Julie Hayes is the Content Manager at Benjamin Rose Institute on Aging.
As a caregiver, your overriding concern is to protect the health and well-being of your loved one. Dealing with the fear of losing that person is one of the greatest challenges of the journey. It can be shattering when it actually happens. When that loved one is your spouse, it can be especially tough to process your grief. After all, this is the person you’ve walked through life with, one who is at the core of your very soul.
An old adage maintains that widows often “die of a broken heart” soon after the loss of a spouse. It may seem overblown, but there is truth to the saying. Older adults actually do have an increased risk of dying after the passing of a husband or wife. This is called the Widowhood Effect. According to research, older adults have a 66 percent increased likelihood of dying within the first three months of a spouse’s death.
For older adult caregivers, this phenomenon can be particularly challenging. They are already at risk for poorer health, including increased stress, strain, anxiety and depression compared to older adults who are not caregivers. Grief compounds these factors, further straining an older caregiver’s physical and emotional well-being.
Yet, it’s important to process your grief as you take steps to combat the Widowhood Effect. The juggling act is in working through that frequently very trying grief while still maintaining your wellness.
Self-care after loss
It’s a safe bet that throughout your caregiving journey, you prioritized your spouse’s well-being and often put your own on the back burner. What your loved one needed may have felt more pressing and important, with your own needs serving as a distraction from your focus on caregiving. Maybe you also thought you had to suppress some feelings that were harder to accept—sadness, anger, anxiety—so as not to make your spouse feel bad.
This tendency to put another’s needs above your own can be habit forming, and can be hard to break even after your loved one has passed. Your close friends and family members may also be working through the death of your spouse, and you may feel that it’s not right to bother them. Additionally, your grief may be clouding your ability to even see your own needs, whether that means you’re too tired to cook for yourself or that you’re not feeling well for reasons that may not be directly associated with your loss.
Remember that communication is key to coping. Research suggests that the issue of widows not seeking help is a leading cause of the health decline seen in the Widowhood Effect. These tips may help you to maintain your well-being as you grieve your spouse:
- Speak with professionals: Begin by making an appointment with your physician. Following your loss, you may feel like avoiding the doctor’s office, but getting a read on your health is the most important first step. Make sure to be up front about your symptoms, stemming from your caregiving challenges as well as your loss.
If your emotions are making it hard to perform day-to-day tasks, or if you simply need a person to talk to, consider carving out time to see a therapist who can help you process your many feelings. Along with licensed therapists and counselors, many local organizations offer grief support for caregivers, such as Benjamin Rose Institute on Aging’s Behavioral Health Services. Grieving is natural, and it’s important to do it at your own pace. However, grief that keeps you from living your everyday life is harmful and should be treated as soon as possible.
- Create a support system with friends and family: A number of your loved ones may be processing this loss alongside you. Consequently, it can be both easy and tricky to communicate with them; easy, because you’re on a parallel path, and tricky because everyone works through grief in his or her own manner. While communicating may be soothing for one person, it may be hard for someone else who simply isn’t ready.
Building a good support system offers a wealth of additional advantages, enabling you and your loved ones to assist one another in whatever ways you truly need. Even though you may need to take time for yourself, try to open yourself up to accepting help in various ways—like sharing recollections, having someone check in on you regularly or getting a hand with chores you find it hard to handle.
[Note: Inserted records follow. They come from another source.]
import Summits.QuantumFields.BalabanUV.T4Continuum.Support.NE7CurvedAverageCurlLetter
import Summits.QuantumFields.BalabanUV.T4Continuum.Support.NE7CoarseCurlEnergyFlatSharp
import Mathlib.Algebra.Order.Chebyshev
import HarnessLib

/-!
# NE7CoarseCurlEnergyCurved — ONE LINEARISED AVERAGING STEP AT A SMALL-FIELD BACKGROUND DOES NOT INCREASE THE MAXWELL ENERGY BEYOND `(1+θ)·L^{4−d}`, UP TO
# `(1+θ⁻¹)·C·a²·(local mass)`: `Σ_P ‖curl_{V̄}(T_W ψ)(P)‖²_{HS∕n} ≤ (1+θ)(L⁴∕L^d)·Σ_p ‖curl_W ψ(p)‖²_{HS∕n} + (1+θ⁻¹)·energyErrC(d,L)·(curlLetterC(d,L)·a)²·‖ψ‖²_{ℓ²}`
# (lineage `b2b-balaban-t4-ne7-p1`, gen 117, file F3; ROAD-G116 §7∕§9 (G1))

Cell `pub-balaban`, rung (B)+1 sub-cell t4, CRUX PROVER NE7 #1 (OWNER of row NE7), generation 117.  The CURVED twin of gen 116's ✓ `NE7CoarseCurlEnergyFlatSharp.coarse_curl_energy_le_sharp`
(flat background: constant `L^{4−d}`, no remainder).  Input: F2 ✓ `NE7CurvedAverageCurlLetter.norm_curlAt_cavg_cpush_sub_avgAd_le` (Bałaban's (48) at a small-field background with an
`O(a)·ℓ¹(box)` remainder); then Peter–Paul in the normalised Hilbert–Schmidt currency, Jensen (✓ `nhsNormSq_blockAvg_le`; the transports `Ad_{W(Γ)}` are HS isometries, ✓ `nhsNormSq_Ad`),
the periodic covering identity (✓ `sum_stencil_periodBox`: every fine plaquette is counted `L²` times), Cauchy–Schwarz `ℓ¹(box)² ≤ #box·d·ℓ²(box)` and the box multiplicity on the torus
(✓ `sum_periodBox_box_le`).
WHAT ([folklore]; 0 sorry):
* `nhsNormSq_add_le_peterPaul` — `‖A + B‖²_{HS∕n} ≤ (1+θ)‖A‖² + (1+θ⁻¹)‖B‖²` (`θ > 0`).
* `dirL1_sq_le_card_mul_dirSq` — `dirL1 ψ B ² ≤ (#B·d)·dirSq ψ B`.
* `nhsNormSq_curlAt_cavg_cpush_le` — POINTWISE: `nhsNormSq(curlAt (cavg L W)(cpush L W ψ) z μ ν) ≤ (1+θ)(L²∕L^d)·Σ_{r,i,j} nhsNormSq(curlAt W ψ p μ ν) + (1+θ⁻¹)(curlLetterC·a)²·dirL1 ψ (box)²`.
* **`coarse_curl_energy_le_curved`** — ON THE TORUS (`W`, `ψ` of period `L·M`):
  `Σ_{P∈perWin M} nhsNormSq(curl (cavg L W)(cpush L W ψ) P) ≤ (1+θ)(L⁴∕L^d)·Σ_{p∈perWin (L·M)} nhsNormSq(curl W ψ p) + (1+θ⁻¹)·energyErrC d L·(curlLetterC d L·a)²·dirSq ψ (periodBox (L·M))`,
  `energyErrC d L = #planes·(2R+1)^d·d·(2R+1)^d`, `R = (2d+4)L` — VOLUME-INDEPENDENT; in `d = 4` the main constant is `(1+θ)`.
HONEST FRAMING: lattice kinematics of ONE averaging step; the remainder is in the `ℓ²` mass of `ψ` AT THIS LEVEL (for the tower, the frame∕gauge part of the iterated field must be split off
— see this generation's memo: the naive tower inequality with the scaled fine mass is FALSE on corner-charge gauge directions); nothing of Bałaban's asserted ((48) p. 25 context only);
NOT (G′), NOT NE7 as a spine node, NOT NE3; spine 0∕9; finite T⁴ rung (B)+1 — NOT infinite volume, NOT mass gap, NOT BetaPertH, NOT Clay.
-/

set_option autoImplicit false

open scoped BigOperators Matrix.Norms.L2Operator
open NormedSpace Finset

namespace Summit.QuantumFields.BalabanUV.T4Continuum.NE7CoarseCurlEnergyCurved

open Literature.MathematicalPhysics.QuantumFieldTheory.Balaban1983to89
open B7Prop1Explicit B7Prop2Explicit MatrixLog UnitaryModel
open T4AveragingDeficitWall (IsUnitaryCfg SmallField Ad curl curlAt dirL1 dirSq box)
open T4AveragingDeficitWallBoundary (IsPeriodicCfg periodBox blockSites_periodBox)
open T4AveragingDeficitNonAbelian (sum_stencil_periodBox)
open AveragingDeficitPeriodicCounting (IsPeriodicDir curl_add_period sum_periodBox_box_le)
open AveragingDeficitCounting (card_box_eq)
open AveragingDeficitDerivCore (dirL1_nonneg)
open AveragingDeficitChartCalculus (cavg)
open AveragingDeficitMultiLevelPrep (cpush isPeriodicDir_cpush)
open AveragingDeficitFermat (isPeriodicCfg_cavg)
open AveragingDeficitHSInner (nhsNormSq_smul nhsNormSq_add nhsNormSq_sub nhsNormSq_Ad hsRe hsRe_smul_left)
open AveragingDeficitPlaqLin (dirL1_eq_sum_prod)
open MatrixNorms (nhsNormSq nhsNormSq_nonneg nhsNormSq_le_opNorm_sq)
open MinimalActionLevels (perWin)
open NE7CoarseCurlEnergyFlatSharp (nhsNormSq_blockAvg_le)
open NE7CurvedAverageCurlLetter (curlLetterC curlLetterC_nonneg norm_curlAt_cavg_cpush_sub_avgAd_le)
open NE3EnergyHessContTwoTerm (dirSq_nonneg)

noncomputable section

variable {d : ℕ} {n : Type*} [Fintype n] [DecidableEq n]

/-! ## §1 Peter–Paul in the normalised Hilbert–Schmidt currency; `ℓ¹(box)² ≤ #·ℓ²(box)` -/

omit [DecidableEq n] in
/-- **Peter–Paul**: `‖A + B‖²_{HS∕n} ≤ (1+θ)·‖A‖²_{HS∕n} + (1+θ⁻¹)·‖B‖²_{HS∕n}` for `θ > 0`. [folklore] -/
theorem nhsNormSq_add_le_peterPaul (A B : Matrix n n ℂ) {θ : ℝ} (hθ : 0 < θ) :
    nhsNormSq (A + B) ≤ (1 + θ) * nhsNormSq A + (1 + θ⁻¹) * nhsNormSq B := by
  have h0 : 0 ≤ nhsNormSq (θ • A - B) := nhsNormSq_nonneg _
  rw [nhsNormSq_sub, nhsNormSq_smul, hsRe_smul_left] at h0
  rw [nhsNormSq_add]
  have hA := nhsNormSq_nonneg A
  have hB := nhsNormSq_nonneg B
  -- `2·hsRe A B ≤ θ‖A‖² + θ⁻¹‖B‖²`
  have hkey : 2 * hsRe A B ≤ θ * nhsNormSq A + θ⁻¹ * nhsNormSq B := by
    have hθinv : θ⁻¹ * θ = 1 := inv_mul_cancel₀ hθ.ne'
    have e1 : θ⁻¹ * θ ^ 2 = θ := by rw [pow_two, ← mul_assoc, hθinv, one_mul]
    have e2 : θ⁻¹ * (2 * (θ * hsRe A B)) = 2 * hsRe A B := by
      calc θ⁻¹ * (2 * (θ * hsRe A B)) = 2 * ((θ⁻¹ * θ) * hsRe A B) := by ring
        _ = 2 * hsRe A B := by rw [hθinv, one_mul]
    have e3 : θ⁻¹ * (θ ^ 2 * nhsNormSq A + nhsNormSq B - 2 * (θ * hsRe A B)) = θ * nhsNormSq A + θ⁻¹ * nhsNormSq B - 2 * hsRe A B := by
      calc θ⁻¹ * (θ ^ 2 * nhsNormSq A + nhsNormSq B - 2 * (θ * hsRe A B))
          = θ⁻¹ * θ ^ 2 * nhsNormSq A + θ⁻¹ * nhsNormSq B - θ⁻¹ * (2 * (θ * hsRe A B)) := by ring
        _ = _ := by rw [e1, e2]
    have h3 : 0 ≤ θ⁻¹ * (θ ^ 2 * nhsNormSq A + nhsNormSq B - 2 * (θ * hsRe A B)) := mul_nonneg (inv_nonneg.mpr hθ.le) h0
    rw [e3] at h3
    linarith
  nlinarith

/-- **Cauchy–Schwarz**: `dirL1 ψ B ² ≤ (#B · d) · dirSq ψ B`. [folklore] -/
theorem dirL1_sq_le_card_mul_dirSq (ψ : Site d → Fin d → Matrix n n ℂ) (B : Finset (Site d)) :
    dirL1 ψ B ^ 2 ≤ ((B.card * d : ℕ) : ℝ) * dirSq ψ B := by
  have h1 : dirSq ψ B = ∑ b ∈ B ×ˢ (Finset.univ : Finset (Fin d)), ‖ψ b.1 b.2‖ ^ 2 := by
    unfold T4AveragingDeficitWall.dirSq; rw [Finset.sum_product]
  rw [dirL1_eq_sum_prod, h1]
  have h := sq_sum_le_card_mul_sum_sq (s := B ×ˢ (Finset.univ : Finset (Fin d))) (f := fun b => ‖ψ b.1 b.2‖)
  rw [Finset.card_product, Finset.card_univ, Fintype.card_fin] at h
  exact h

/-! ## §2 Pointwise: one coarse plaquette -/

/-- **POINTWISE**: for `U(N)` data `W` in the standard small-field class, every `ψ`, every coarse plaquette `(z; μ, ν)` and every `θ > 0`,
`nhsNormSq(curlAt (cavg L W)(cpush L W ψ) z μ ν) ≤ (1+θ)(L²∕L^d)·Σ_{r,i,j} nhsNormSq(curlAt W ψ (L•z + x_r + i e_μ + j e_ν) μ ν) + (1+θ⁻¹)·(curlLetterC d L·a·dirL1 ψ (box ((2d+4)L) (L•z)))²`.
[cite: Balaban1985Averaging, (48) p.25] -/
theorem nhsNormSq_curlAt_cavg_cpush_le [Nonempty n] {L : ℕ} [NeZero L] (hL : 1 ≤ L) {W : Site d → Fin d → (Matrix n n ℂ)ˣ} (hW : IsUnitaryCfg W)
    {a : ℝ} (ha : 0 ≤ a) (h512 : 512 * (d + 1) * (d + 4) * (L : ℝ) ^ 2 * a ≤ 1) (hWa : SmallField W a)
    (ψ : Site d → Fin d → Matrix n n ℂ) (z : Site d) (μ ν : Fin d) {θ : ℝ} (hθ : 0 < θ) :
    nhsNormSq (curlAt (cavg L W) (cpush L W ψ) z μ ν)
      ≤ (1 + θ) * ((L : ℝ) ^ 2 / (L : ℝ) ^ d * ∑ r : Fin d → Fin L, ∑ i ∈ Finset.range L, ∑ j ∈ Finset.range L,
            nhsNormSq (curlAt W ψ ((L : ℤ) • z + boxVec L r + (i : ℤ) • e μ + (j : ℤ) • e ν) μ ν))
        + (1 + θ⁻¹) * (curlLetterC d L * a * dirL1 ψ (box ((2 * d + 4) * L) ((L : ℤ) • z))) ^ 2 := by
  set main : Matrix n n ℂ := ∑ r : Fin d → Fin L, (((L : ℝ) ^ d)⁻¹ : ℝ) • ∑ i ∈ Finset.range L, ∑ j ∈ Finset.range L,
      Ad (hol W ((L : ℤ) • z) (treeWord (boxVec L r + (i : ℤ) • e μ + (j : ℤ) • e ν)))
        (curlAt W ψ ((L : ℤ) • z + boxVec L r + (i : ℤ) • e μ + (j : ℤ) • e ν) μ ν) with hmain
  set X := curlAt (cavg L W) (cpush L W ψ) z μ ν with hX
  have hE := norm_curlAt_cavg_cpush_sub_avgAd_le hL hW ha h512 hWa ψ z μ ν
  rw [← hmain, ← hX] at hE
  have hsplit : X = main + (X - main) := by abel
  rw [hsplit]
  refine (nhsNormSq_add_le_peterPaul main (X - main) hθ).trans (add_le_add ?_ ?_)
  · refine mul_le_mul_of_nonneg_left ?_ (by linarith)
    rw [hmain]
    refine (nhsNormSq_blockAvg_le L _).trans (le_of_eq ?_)
    congr 1
    refine Finset.sum_congr rfl fun r _ => Finset.sum_congr rfl fun i _ => Finset.sum_congr rfl fun j _ => ?_
    exact nhsNormSq_Ad (hol_mem_of hW _ _) _
  · refine mul_le_mul_of_nonneg_left ?_ (by positivity)
    refine (nhsNormSq_le_opNorm_sq _).trans ?_
    have h0 : 0 ≤ ‖X - main‖ := norm_nonneg _
    exact pow_le_pow_left₀ h0 hE 2

/-! ## §3 On the torus: the one-step energy inequality -/

/-- THE VOLUME-INDEPENDENT MULTIPLICITY CONSTANT of the remainder: `#planes · ((2R+1)^d · d) · (2R+1)^d`, `R = (2d+4)L`. [folklore] -/
def energyErrC (d L : ℕ) : ℝ :=
  (Fintype.card (T4AveragingDeficitWall.Plane d) : ℝ) * ((((2 * ((2 * d + 4) * L) + 1) ^ d * d : ℕ) : ℝ) * (((2 * ((2 * d + 4) * L) + 1) ^ d : ℕ) : ℝ))

omit [Fintype n] [DecidableEq n] in
/-- `0 ≤ energyErrC d L`. [folklore] -/
theorem energyErrC_nonneg (d L : ℕ) : 0 ≤ energyErrC d L := by unfold energyErrC; positivity

/-- **ONE LINEARISED AVERAGING STEP AT A SMALL-FIELD BACKGROUND** (`W` unitary of period `L·M` in the standard small-field class, `ψ` of period `L·M`, `θ > 0`):
`Σ_{P∈perWin M} nhsNormSq(curl (cavg L W)(cpush L W ψ) P) ≤ (1+θ)(L⁴∕L^d)·Σ_{p∈perWin (L·M)} nhsNormSq(curl W ψ p) + (1+θ⁻¹)·energyErrC d L·(curlLetterC d L·a)²·dirSq ψ (periodBox (L·M))`.
The flat case (`a = 0`, `θ → 0`) is gen 116's sharp `L^{4−d}`. [cite: Balaban1985Averaging, (48) p.25] -/
theorem coarse_curl_energy_le_curved [Nonempty n] {L M : ℕ} [NeZero L] (hL : 1 ≤ L) (hM : 1 ≤ M) {W : Site d → Fin d → (Matrix n n ℂ)ˣ}
    (hW : IsUnitaryCfg W) (hWP : IsPeriodicCfg W ((L : ℤ) * M))
    {a : ℝ} (ha : 0 ≤ a) (h512 : 512 * (d + 1) * (d + 4) * (L : ℝ) ^ 2 * a ≤ 1) (hWa : SmallField W a)
    {ψ : Site d → Fin d → Matrix n n ℂ} (hψP : IsPeriodicDir ψ ((L : ℤ) * M)) {θ : ℝ} (hθ : 0 < θ) :
    ∑ P ∈ perWin d M, nhsNormSq (curl (cavg L W) (cpush L W ψ) P)
      ≤ (1 + θ) * ((L : ℝ) ^ 4 / (L : ℝ) ^ d) * ∑ p ∈ perWin d (L * M), nhsNormSq (curl W ψ p)
        + (1 + θ⁻¹) * energyErrC d L * (curlLetterC d L * a) ^ 2 * dirSq ψ (periodBox (L * M)) := by
  classical
  have hL0 : (L : ℝ) ≠ 0 := by exact_mod_cast (NeZero.ne L)
  set R : ℕ := (2 * d + 4) * L with hR
  set K : ℝ := curlLetterC d L * a with hK
  have hK0 : 0 ≤ K := mul_nonneg (curlLetterC_nonneg d L) ha
  have hθ1 : 0 ≤ 1 + θ := by linarith
  have hθ2 : 0 ≤ 1 + θ⁻¹ := by positivity
  have hLM : (((L * M : ℕ) : ℤ)) = (L : ℤ) * M := by push_cast; ring
  -- periodicity of the fine integrands
  have hcurlP : ∀ (π : T4AveragingDeficitWall.Plane d) (x : Site d) (κ : Fin d),
      nhsNormSq (curl W ψ (x + ((L * M : ℕ) : ℤ) • e κ, π)) = nhsNormSq (curl W ψ (x, π)) := by
    intro π x κ; rw [hLM, curl_add_period hWP hψP x κ π]
  have hmassP : ∀ (x : Site d) (κ : Fin d), (∑ μ : Fin d, ‖ψ (x + ((L * M : ℕ) : ℤ) • e κ) μ‖ ^ 2) = ∑ μ : Fin d, ‖ψ x μ‖ ^ 2 := by
    intro x κ; rw [hLM]; exact Finset.sum_congr rfl fun μ _ => by rw [hψP x κ μ]
  -- pointwise
  have hpt : ∀ (z : Site d) (π : T4AveragingDeficitWall.Plane d),
      nhsNormSq (curl (cavg L W) (cpush L W ψ) (z, π))
        ≤ (1 + θ) * ((L : ℝ) ^ 2 / (L : ℝ) ^ d * ∑ r : Fin d → Fin L, ∑ i ∈ Finset.range L, ∑ j ∈ Finset.range L,
              nhsNormSq (curl W ψ ((L : ℤ) • z + boxVec L r + (i : ℤ) • e π.1.1 + (j : ℤ) • e π.1.2, π)))
          + (1 + θ⁻¹) * (K ^ 2 * ((((2 * R + 1) ^ d * d : ℕ) : ℝ) * dirSq ψ (box R ((L : ℤ) • z)))) := by
    intro z π
    have h := nhsNormSq_curlAt_cavg_cpush_le hL hW ha h512 hWa ψ z π.1.1 π.1.2 hθ
    refine h.trans (add_le_add le_rfl (mul_le_mul_of_nonneg_left ?_ hθ2))
    rw [mul_pow, ← hK, ← hR]
    refine mul_le_mul_of_nonneg_left ?_ (sq_nonneg K)
    have hcs := dirL1_sq_le_card_mul_dirSq ψ (box R ((L : ℤ) • z))
    rwa [card_box_eq] at hcs
  -- sum over the coarse period window
  rw [perWin, Finset.sum_product, perWin, Finset.sum_product]
  have hmain : ∀ π : T4AveragingDeficitWall.Plane d,
      ∑ z ∈ periodBox M, ∑ r : Fin d → Fin L, ∑ i ∈ Finset.range L, ∑ j ∈ Finset.range L,
          nhsNormSq (curl W ψ ((L : ℤ) • z + boxVec L r + (i : ℤ) • e π.1.1 + (j : ℤ) • e π.1.2, π))
        = (L : ℝ) ^ 2 * ∑ x ∈ periodBox (L * M), nhsNormSq (curl W ψ (x, π)) := by
    intro π
    rw [sum_stencil_periodBox L M hL hM (g := fun x => nhsNormSq (curl W ψ (x, π))) (fun x κ => hcurlP π x κ) π.1.1 π.1.2,
      blockSites_periodBox L M hL]
  have herr : ∑ z ∈ periodBox M, dirSq ψ (box R ((L : ℤ) • z)) ≤ (((2 * R + 1) ^ d : ℕ) : ℝ) * dirSq ψ (periodBox (L * M)) := by
    have h := sum_periodBox_box_le L M hL hM R (g := fun x => ∑ μ : Fin d, ‖ψ x μ‖ ^ 2) (fun x => Finset.sum_nonneg fun _ _ => sq_nonneg _) hmassP
    unfold T4AveragingDeficitWall.dirSq
    exact_mod_cast h
  calc ∑ z ∈ periodBox M, ∑ π : T4AveragingDeficitWall.Plane d, nhsNormSq (curl (cavg L W) (cpush L W ψ) (z, π))
      ≤ ∑ z ∈ periodBox M, ∑ π : T4AveragingDeficitWall.Plane d,
          ((1 + θ) * ((L : ℝ) ^ 2 / (L : ℝ) ^ d * ∑ r : Fin d → Fin L, ∑ i ∈ Finset.range L, ∑ j ∈ Finset.range L,
              nhsNormSq (curl W ψ ((L : ℤ) • z + boxVec L r + (i : ℤ) • e π.1.1 + (j : ℤ) • e π.1.2, π)))
            + (1 + θ⁻¹) * (K ^ 2 * ((((2 * R + 1) ^ d * d : ℕ) : ℝ) * dirSq ψ (box R ((L : ℤ) • z))))) :=
        Finset.sum_le_sum fun z _ => Finset.sum_le_sum fun π _ => hpt z π
    _ = (1 + θ) * ((L : ℝ) ^ 2 / (L : ℝ) ^ d) * ∑ π : T4AveragingDeficitWall.Plane d, ∑ z ∈ periodBox M,
            ∑ r : Fin d → Fin L, ∑ i ∈ Finset.range L, ∑ j ∈ Finset.range L,
              nhsNormSq (curl W ψ ((L : ℤ) • z + boxVec L r + (i : ℤ) • e π.1.1 + (j : ℤ) • e π.1.2, π))
          + (1 + θ⁻¹) * (K ^ 2 * ((((2 * R + 1) ^ d * d : ℕ) : ℝ) *
              ((Fintype.card (T4AveragingDeficitWall.Plane d) : ℝ) * ∑ z ∈ periodBox M, dirSq ψ (box R ((L : ℤ) • z))))) := by
        rw [Finset.sum_comm]
        simp only [Finset.sum_add_distrib, Finset.sum_const, Finset.card_univ, nsmul_eq_mul, ← Finset.mul_sum]
        rw [Finset.sum_comm]
        ring
    _ = (1 + θ) * ((L : ℝ) ^ 4 / (L : ℝ) ^ d) * ∑ x ∈ periodBox (L * M), ∑ π : T4AveragingDeficitWall.Plane d, nhsNormSq (curl W ψ (x, π))
          + (1 + θ⁻¹) * (K ^ 2 * ((((2 * R + 1) ^ d * d : ℕ) : ℝ) *
              ((Fintype.card (T4AveragingDeficitWall.Plane d) : ℝ) * ∑ z ∈ periodBox M, dirSq ψ (box R ((L : ℤ) • z))))) := by
        congr 1
        simp only [hmain, ← Finset.mul_sum]
        rw [Finset.sum_comm]
        field_simp
    _ ≤ (1 + θ) * ((L : ℝ) ^ 4 / (L : ℝ) ^ d) * ∑ x ∈ periodBox (L * M), ∑ π : T4AveragingDeficitWall.Plane d, nhsNormSq (curl W ψ (x, π))
          + (1 + θ⁻¹) * (K ^ 2 * ((((2 * R + 1) ^ d * d : ℕ) : ℝ) *
              ((Fintype.card (T4AveragingDeficitWall.Plane d) : ℝ) * ((((2 * R + 1) ^ d : ℕ) : ℝ) * dirSq ψ (periodBox (L * M)))))) := by
        have := mul_le_mul_of_nonneg_left herr (Nat.cast_nonneg (Fintype.card (T4AveragingDeficitWall.Plane d)))
        have h2 : 0 ≤ (1 + θ⁻¹) * (K ^ 2 * ((((2 * R + 1) ^ d * d : ℕ) : ℝ))) := by positivity
        nlinarith
    _ = _ := by simp only [energyErrC, ← hR]; ring

end

end Summit.QuantumFields.BalabanUV.T4Continuum.NE7CoarseCurlEnergyCurved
Give yourself permission to rely on others, and allow them to find solace in being with you, as well.
- Establish a wellness routine: Self-care is crucial during this period. It can take a variety of forms. Eating nutritious foods, remaining hydrated, developing a good sleep routine and engaging in favorite hobbies and activities are all relatively basic steps, but can have a major impact on your well-being.
If you’re experiencing a significant and persistent lack of interest in any of the above things, call for help right away as this may be a sign of depression. The Substance Abuse and Mental Health Services hotline at 1-800-662-HELP (4357) can help you seek treatment in your area.